- DATA EXTRACT -

import Literature.AlgebraicGeometry.Motives.HodgeLieWeightOneRankFourBlocks
import HarnessLib

/-!
# Weight-one Hodge structures with Hodge group of rank four, not of CM type. B: the `ad P`-graded basis
# `𝔥_ℂ = ℂ(2P − 1) ⊕ ℂE ⊕ ℂF ⊕ ℂD` with `D P = P D`

Family `hodge`, layer `Literature/AlgebraicGeometry/Motives`; THEOREMS ONLY (no definition, no named fact; D-0026).
Second file of the lane MT-RANK-FIVE of the cell `pub-hodgecm2` (setting as in `Motives/HodgeLieWeightOneRankFourBlocks`),
now with **`dim_ℚ 𝔥 = 4`**.

* `exists_diag_basis_of_finrank_eq_four` — **there is `D ∈ 𝔥_ℂ` commuting with `P` such that `2P − 1`, `E`, `F`, `D`
  are linearly independent and span `𝔥_ℂ`.**  Proof: a rational `X' ∈ 𝔥` with `X'_ℂ ∉ ⟨2P−1, E, F⟩` exists by dimension
  (`dim_ℂ 𝔥_ℂ = dim_ℚ 𝔥 = 4`); its blocks `E' = P X'_ℂ (1−P)`, `F' = (1−P) X'_ℂ P` lie in `𝔥_ℂ` and
  `F' v = conj (E' (conj v))`; if `E' = cE` then `F' = c̄F` and `D = X'_ℂ − E' − F'` commutes with `P` and completes the
  basis; otherwise `2P−1, E, F, E', F'` would be five independent elements of the four-dimensional `𝔥_ℂ` (the `(±)`-blocks
  separate them).  In Lie-theoretic terms: the root spaces of `ad(2P − 1)` on `𝔥_ℂ` for the roots `±2` are the lines
  `ℂE`, `ℂF`, and the zero-root space is `ℂ(2P−1) ⊕ ℂD`.

## References

* [MoonenZarhin1999LowDim] B. Moonen, Yu. Zarhin, *Hodge classes on abelian varieties of low dimension*, Math. Ann. 315
  (1999), §2.
* [Deligne1982HodgeCycles] P. Deligne, *Hodge cycles on abelian varieties*, LNM 900 (1982), I §3 (proof of Prop. 3.4).
* [FultonHarris1991] W. Fulton, J. Harris, *Representation Theory*, GTM 129 (1991), Lecture 11 (§11.1), §14.1 (root
  space decomposition).
-/

noncomputable section

open scoped TensorProduct

namespace Literature.AlgebraicGeometry.Motives

universe u

namespace HodgeStructure

open ProjectorBlocks

variable {V : Type u} [AddCommGroup V] [Module ℚ V] [Module.Finite ℚ V] [HodgeTensorFacts.{u, u}] {n : ℤ}
  {S : Type u} [Fintype S] [DecidableEq S] {deg : S → ℤ}

/-! ## §2 The `ad P`-graded basis of `𝔥_ℂ` in rank four -/

/-- **`𝔥_ℂ = ℂ(2P − 1) ⊕ ℂE ⊕ ℂF ⊕ ℂD` with `D P = P D`.**  For `X ∈ 𝔥 ∖ End_Hdg(V)` and `dim_ℚ 𝔥 = 4` (weight `1`,
degrees in `{0,1}`) there is `D ∈ 𝔥_ℂ` commuting with `P` such that `2P − 1`, `E = P X_ℂ (1 − P)`, `F = (1 − P) X_ℂ P`, `D`
are linearly independent and span `𝔥_ℂ`.  Proof: a rational `X' ∈ 𝔥` with `X'_ℂ ∉ ⟨2P−1, E, F⟩` exists by dimension; its
blocks `E' = P X'_ℂ (1−P)`, `F' = (1−P) X'_ℂ P` lie in `𝔥_ℂ` and `F' v = conj (E' (conj v))`; if `E' = cE` then
`F' = c̄F` and `D = X'_ℂ − E' − F'` works; otherwise `2P−1, E, F, E', F'` are five independent elements of the
four-dimensional `𝔥_ℂ`.  (The root spaces of `ad(2P−1)` on `𝔥_ℂ` for the roots `±2` are the lines `ℂE`, `ℂF`.)
[cite: MoonenZarhin1999LowDim, §2] [cite: Deligne1982HodgeCycles, I §3 (proof of Prop. 3.4)] [cite: FultonHarris1991, Lecture 11 (§11.1)] -/
theorem exists_diag_basis_of_finrank_eq_four (H : HodgeStructure V n) (hn : n = 1) (e : Module.Basis S ℂ (ℂ ⊗[ℚ] V))
    (hF : ∀ a, H.F a = Submodule.span ℂ (e '' {σ | a ≤ deg σ}))
    (hFc : ∀ a, complexConj (H.F a) = Submodule.span ℂ (e '' {σ | deg σ ≤ n - a}))
    (hdeg : ∀ σ, deg σ = 0 ∨ deg σ = 1) {X : Module.End ℚ V} (hX : X ∈ H.hodgeLie) (hXE : X ∉ H.endAlg)
    (h4 : Module.finrank ℚ H.hodgeLie = 4) :
    ∃ D ∈ H.hodgeLieC, D * gradingEnd e deg = gradingEnd e deg * D ∧
      LinearIndependent ℂ ![(2 : ℂ) • gradingEnd e deg - 1,
        gradingEnd e deg * X.baseChange ℂ * (1 - gradingEnd e deg),
        (1 - gradingEnd e deg) * X.baseChange ℂ * gradingEnd e deg, D] ∧
      ∀ Z ∈ H.hodgeLieC, ∃ c : Fin 4 → ℂ, Z = c 0 • ((2 : ℂ) • gradingEnd e deg - 1) +
        c 1 • (gradingEnd e deg * X.baseChange ℂ * (1 - gradingEnd e deg)) +
        c 2 • ((1 - gradingEnd e deg) * X.baseChange ℂ * gradingEnd e deg) + c 3 • D := by
  classical
  subst hn
  set P := gradingEnd e deg with hP
  set Y := X.baseChange ℂ with hY
  set E := P * Y * (1 - P) with hEdef
  set F := (1 - P) * Y * P with hFdef
  have hPP : P * P = P := gradingEnd_mul_gradingEnd_of_deg e hdeg
  have hPE : P * E = E := by rw [hEdef, ← mul_assoc, ← mul_assoc, hPP]
  have hEP : E * P = 0 := by rw [hEdef, mul_assoc (P * Y) (1 - P) P, sub_mul, one_mul, hPP, sub_self, mul_zero]
  have hPF : P * F = 0 := by
    rw [hFdef, mul_assoc (1 - P) Y P, ← mul_assoc P (1 - P) (Y * P), mul_sub, mul_one, hPP, sub_self, zero_mul]
  have hFP : F * P = F := by rw [hFdef, mul_assoc ((1 - P) * Y) P P, hPP]
  obtain ⟨hE0, hF0⟩ := projE_ne_zero_of_not_mem_endAlg H rfl e hF hFc hdeg hXE
  rw [← hP, ← hY, ← hEdef] at hE0
  rw [← hP, ← hY, ← hFdef] at hF0
  have hΘ0 : (2 : ℂ) • P - 1 ≠ 0 := by
    intro h
    apply hE0
    rw [← hPE, ← (mul_theta hPP).1, h, mul_zero, zero_mul]
  -- membership of the three standard elements
  have hΘ' : (2 : ℂ) • P - 1 ∈ H.hodgeLieC := by
    have h := two_smul_gradingEnd_sub_mem_hodgeLieC H e hF hFc
    rw [Int.cast_one, one_smul] at h
    exact h
  have hYM : Y ∈ H.hodgeLieC := H.baseChange_mem_hodgeLieC hX
  obtain ⟨hEM, hFM⟩ := projE_mem_hodgeLieC H e hF hFc hdeg hYM
  rw [← hP, ← hEdef] at hEM
  rw [← hP, ← hFdef] at hFM
  have hdim : Module.finrank ℂ H.hodgeLieC = 4 := by rw [finrank_hodgeLieC, h4]
  -- the span of the three standard elements
  set S₃ : Submodule ℂ (Module.End ℂ (ℂ ⊗[ℚ] V)) :=
    Submodule.span ℂ (({(2 : ℂ) • P - 1, E, F} : Finset (Module.End ℂ (ℂ ⊗[ℚ] V))) : Set _) with hS₃
  have hS₃le : Module.finrank ℂ S₃ ≤ 3 :=
    (finrank_span_finset_le_card _).trans (Finset.card_le_three)
  have hΘS : (2 : ℂ) • P - 1 ∈ S₃ := Submodule.subset_span (by simp)
  have hES : E ∈ S₃ := Submodule.subset_span (by simp)
  have hFS : F ∈ S₃ := Submodule.subset_span (by simp)
  -- a rational `X'` with `X'_ℂ ∉ S₃`
  obtain ⟨X', hX', hX'S⟩ : ∃ X' ∈ H.hodgeLie, X'.baseChange ℂ ∉ S₃ := by
    by_contra hcon
    push Not at hcon
    have hle : H.hodgeLieC ≤ S₃ := by
      rw [hodgeLieC]
      exact Submodule.span_le.2 (by rintro _ ⟨X', hX', rfl⟩; exact hcon X' hX')
    have h := Submodule.finrank_mono hle
    omega
  set Y' := X'.baseChange ℂ with hY'
  set E' := P * Y' * (1 - P) with hE'def
  set F' := (1 - P) * Y' * P with hF'def
  have hY'M : Y' ∈ H.hodgeLieC := H.baseChange_mem_hodgeLieC hX'
  obtain ⟨hE'M, hF'M⟩ := projE_mem_hodgeLieC H e hF hFc hdeg hY'M
  rw [← hP, ← hE'def] at hE'M
  rw [← hP, ← hF'def] at hF'M
  have hPE' : P * E' = E' := by rw [hE'def, ← mul_assoc, ← mul_assoc, hPP]
  have hE'P : E' * P = 0 := by rw [hE'def, mul_assoc (P * Y') (1 - P) P, sub_mul, one_mul, hPP, sub_self, mul_zero]
  have hPF' : P * F' = 0 := by
    rw [hF'def, mul_assoc (1 - P) Y' P, ← mul_assoc P (1 - P) (Y' * P), mul_sub, mul_one, hPP, sub_self, zero_mul]
  have hF'P : F' * P = F' := by rw [hF'def, mul_assoc ((1 - P) * Y') P P, hPP]
  -- `F' v = conj (E' (conj v))` and the same for `E, F`
  have hconj' : ∀ v, F' v = conj (E' (conj v)) := fun v => (conj_projE_conj_apply H rfl e hF hFc X' v).symm
  have hconj : ∀ v, F v = conj (E (conj v)) := fun v => (conj_projE_conj_apply H rfl e hF hFc X v).symm
  -- if `E' = c E` then `F' = c̄ F`
  have hscal : ∀ c : ℂ, E' = c • E → F' = (starRingEnd ℂ c) • F := by
    intro c hc
    refine LinearMap.ext fun v => ?_
    rw [hconj' v, hc, LinearMap.smul_apply, conj_smul, ← hconj v, LinearMap.smul_apply]
  have hscal' : ∀ c : ℂ, F' = c • F → E' = (starRingEnd ℂ c) • E := by
    intro c hc
    refine LinearMap.ext fun v => ?_
    have h1 : E' v = conj (F' (conj v)) := by rw [hconj' (conj v), conj_conj, conj_conj]
    have h2 : E v = conj (F (conj v)) := by rw [hconj (conj v), conj_conj, conj_conj]
    rw [h1, hc, LinearMap.smul_apply, conj_smul, ← h2, LinearMap.smul_apply]
  by_cases hcase : ∃ c : ℂ, E' = c • E
  · -- Case 1: `D = X'_ℂ − E' − F'`
    obtain ⟨c, hc⟩ := hcase
    have hFc' := hscal c hc
    set D := Y' - E' - F' with hDdef
    have hDM : D ∈ H.hodgeLieC := H.hodgeLieC.sub_mem (H.hodgeLieC.sub_mem hY'M hE'M) hF'M
    have hDP : D * P = P * D := by
      have h1 : D * P = P * Y' * P := by
        rw [hDdef, sub_mul, sub_mul, hE'P, sub_zero, hF'P, hF'def, sub_mul (1 : Module.End ℂ (ℂ ⊗[ℚ] V)) P Y',
          one_mul, sub_mul Y' (P * Y') P, sub_sub_cancel]
      have h2 : P * D = P * Y' * P := by
        rw [hDdef, mul_sub, mul_sub, hPE', hPF', sub_zero, hE'def, mul_sub (P * Y') 1 P, mul_one, sub_sub_cancel]
      rw [h1, h2]
    have hDS : D ∉ S₃ := by
      intro hDS
      apply hX'S
      have h : Y' = D + c • E + (starRingEnd ℂ c) • F := by rw [hDdef, ← hc, ← hFc']; abel
      rw [h]
      exact S₃.add_mem (S₃.add_mem hDS (S₃.smul_mem _ hES)) (S₃.smul_mem _ hFS)
    let v : Fin 4 → Module.End ℂ (ℂ ⊗[ℚ] V) := ![(2 : ℂ) • P - 1, E, F, D]
    have hv : ∀ i, v i ∈ H.hodgeLieC := by
      intro i
      fin_cases i
      · exact hΘ'
      · exact hEM
      · exact hFM
      · exact hDM
    have hli : LinearIndependent ℂ v := by
      rw [Fintype.linearIndependent_iff]
      intro g hg
      have hg' : g 0 • ((2 : ℂ) • P - 1) + g 1 • E + g 2 • F + g 3 • D = 0 := by
        simpa [Fin.sum_univ_four, v] using hg
      have hg1 : g 1 = 0 := by
        have h := congrArg (fun T : Module.End ℂ (ℂ ⊗[ℚ] V) => P * T * (1 - P)) hg'
        simp only [mul_add, add_mul, mul_smul_comm, smul_mul_assoc, (blocks_theta hPP).1, (blocks_E hPE hEP).1,
          (blocks_F hPF hFP).1, (blocks_D hPP hDP).1, smul_zero, zero_add, add_zero, mul_zero, zero_mul] at h
        exact (smul_eq_zero.1 h).resolve_right hE0
      have hg2 : g 2 = 0 := by
        have h := congrArg (fun T : Module.End ℂ (ℂ ⊗[ℚ] V) => (1 - P) * T * P) hg'
        simp only [mul_add, add_mul, mul_smul_comm, smul_mul_assoc, (blocks_theta hPP).2, (blocks_E hPE hEP).2,
          (blocks_F hPF hFP).2, (blocks_D hPP hDP).2, smul_zero, zero_add, add_zero, mul_zero, zero_mul] at h
        exact (smul_eq_zero.1 h).resolve_right hF0
      rw [hg1, hg2, zero_smul, zero_smul, add_zero, add_zero] at hg'
      have hg3 : g 3 = 0 := by
        by_contra h3
        apply hDS
        have h' : g 3 • D = -(g 0 • ((2 : ℂ) • P - 1)) := eq_neg_of_add_eq_zero_right hg'
        have h : D = -(((g 3)⁻¹ * g 0) • ((2 : ℂ) • P - 1)) := by
          calc D = (g 3)⁻¹ • (g 3 • D) := by rw [smul_smul, inv_mul_cancel₀ h3, one_smul]
            _ = -(((g 3)⁻¹ * g 0) • ((2 : ℂ) • P - 1)) := by rw [h', smul_neg, smul_smul]
        rw [h]
        exact S₃.neg_mem (S₃.smul_mem _ hΘS)
      rw [hg3, zero_smul, add_zero] at hg'
      have hg0 : g 0 = 0 := (smul_eq_zero.1 hg').resolve_right hΘ0
      intro i
      fin_cases i
      · exact hg0
      · exact hg1
      · exact hg2
      · exact hg3
    have hle : Submodule.span ℂ (Set.range v) ≤ H.hodgeLieC := by
      rw [Submodule.span_le]
      rintro _ ⟨i, rfl⟩
      exact hv i
    have hdim' : Module.finrank ℂ H.hodgeLieC ≤ Module.finrank ℂ (Submodule.span ℂ (Set.range v)) := by
      rw [finrank_span_eq_card hli, Fintype.card_fin, hdim]
    have heq : Submodule.span ℂ (Set.range v) = H.hodgeLieC := Submodule.eq_of_le_of_finrank_le hle hdim'
    refine ⟨D, hDM, hDP, hli, fun Z hZ => ?_⟩
    rw [← heq, Submodule.mem_span_range_iff_exists_fun] at hZ
    obtain ⟨c', hc'⟩ := hZ
    refine ⟨c', ?_⟩
    rw [← hc', Fin.sum_univ_four]
    rfl
  · -- Case 2: five independent elements, contradiction
    exfalso
    push Not at hcase
    have hcase' : ∀ c : ℂ, F' ≠ c • F := fun c h => hcase (starRingEnd ℂ c) (hscal' c h)
    have hE'0 : E' ≠ 0 := fun h => hcase 0 (by rw [h, zero_smul])
    let w : Fin 5 → Module.End ℂ (ℂ ⊗[ℚ] V) := ![(2 : ℂ) • P - 1, E, F, E', F']
    have hw : ∀ i, w i ∈ H.hodgeLieC := by
      intro i
      fin_cases i
      · exact hΘ'
      · exact hEM
      · exact hFM
      · exact hE'M
      · exact hF'M
    have hli : LinearIndependent ℂ w := by
      rw [Fintype.linearIndependent_iff]
      intro g hg
      have hg' : g 0 • ((2 : ℂ) • P - 1) + g 1 • E + g 2 • F + g 3 • E' + g 4 • F' = 0 := by
        simpa [Fin.sum_univ_five, w] using hg
      -- `(+)`-block: `g 1 • E + g 3 • E' = 0`
      have hplus : g 1 • E + g 3 • E' = 0 := by
        have h := congrArg (fun T : Module.End ℂ (ℂ ⊗[ℚ] V) => P * T * (1 - P)) hg'
        simp only [mul_add, add_mul, mul_smul_comm, smul_mul_assoc, (blocks_theta hPP).1, (blocks_E hPE hEP).1,
          (blocks_F hPF hFP).1, (blocks_E hPE' hE'P).1, (blocks_F hPF' hF'P).1,
          smul_zero, zero_add, add_zero, mul_zero, zero_mul] at h
        exact h
      have hminus : g 2 • F + g 4 • F' = 0 := by
        have h := congrArg (fun T : Module.End ℂ (ℂ ⊗[ℚ] V) => (1 - P) * T * P) hg'
        simp only [mul_add, add_mul, mul_smul_comm, smul_mul_assoc, (blocks_theta hPP).2, (blocks_E hPE hEP).2,
          (blocks_F hPF hFP).2, (blocks_E hPE' hE'P).2, (blocks_F hPF' hF'P).2,
          smul_zero, zero_add, add_zero, mul_zero, zero_mul] at h
        exact h
      have hg3 : g 3 = 0 := by
        by_contra h3
        apply hcase (-((g 3)⁻¹ * g 1))
        have h' : g 3 • E' = -(g 1 • E) := eq_neg_of_add_eq_zero_right hplus
        calc E' = (g 3)⁻¹ • (g 3 • E') := by rw [smul_smul, inv_mul_cancel₀ h3, one_smul]
          _ = -(((g 3)⁻¹ * g 1) • E) := by rw [h', smul_neg, smul_smul]
          _ = (-((g 3)⁻¹ * g 1)) • E := (neg_smul _ _).symm
      have hg4 : g 4 = 0 := by
        by_contra h4'
        apply hcase' (-((g 4)⁻¹ * g 2))
        have h' : g 4 • F' = -(g 2 • F) := eq_neg_of_add_eq_zero_right hminus
        calc F' = (g 4)⁻¹ • (g 4 • F') := by rw [smul_smul, inv_mul_cancel₀ h4', one_smul]
          _ = -(((g 4)⁻¹ * g 2) • F) := by rw [h', smul_neg, smul_smul]
          _ = (-((g 4)⁻¹ * g 2)) • F := (neg_smul _ _).symm
      rw [hg3, zero_smul, add_zero] at hplus
      rw [hg4, zero_smul, add_zero] at hminus
      have hg1 : g 1 = 0 := (smul_eq_zero.1 hplus).resolve_right hE0
      have hg2 : g 2 = 0 := (smul_eq_zero.1 hminus).resolve_right hF0
      rw [hg1, hg2, hg3, hg4, zero_smul, zero_smul, zero_smul, zero_smul, add_zero, add_zero, add_zero,
        add_zero] at hg'
      have hg0 : g 0 = 0 := (smul_eq_zero.1 hg').resolve_right hΘ0
      intro i
      fin_cases i
      · exact hg0
      · exact hg1
      · exact hg2
      · exact hg3
      · exact hg4
    -- restrict to `𝔥_ℂ` and count
    let w' : Fin 5 → H.hodgeLieC := fun i => ⟨w i, hw i⟩
    have hli' : LinearIndependent ℂ w' := LinearIndependent.of_comp H.hodgeLieC.subtype hli
    have h5 := hli'.fintype_card_le_finrank
    rw [Fintype.card_fin, hdim] at h5
    omega

end HodgeStructure

end Literature.AlgebraicGeometry.Motives

end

- WORK TO BE COMPLETED -
Tally the lines of the records that contain "rintro", then write only the total.

- RESPONSE BOX -
2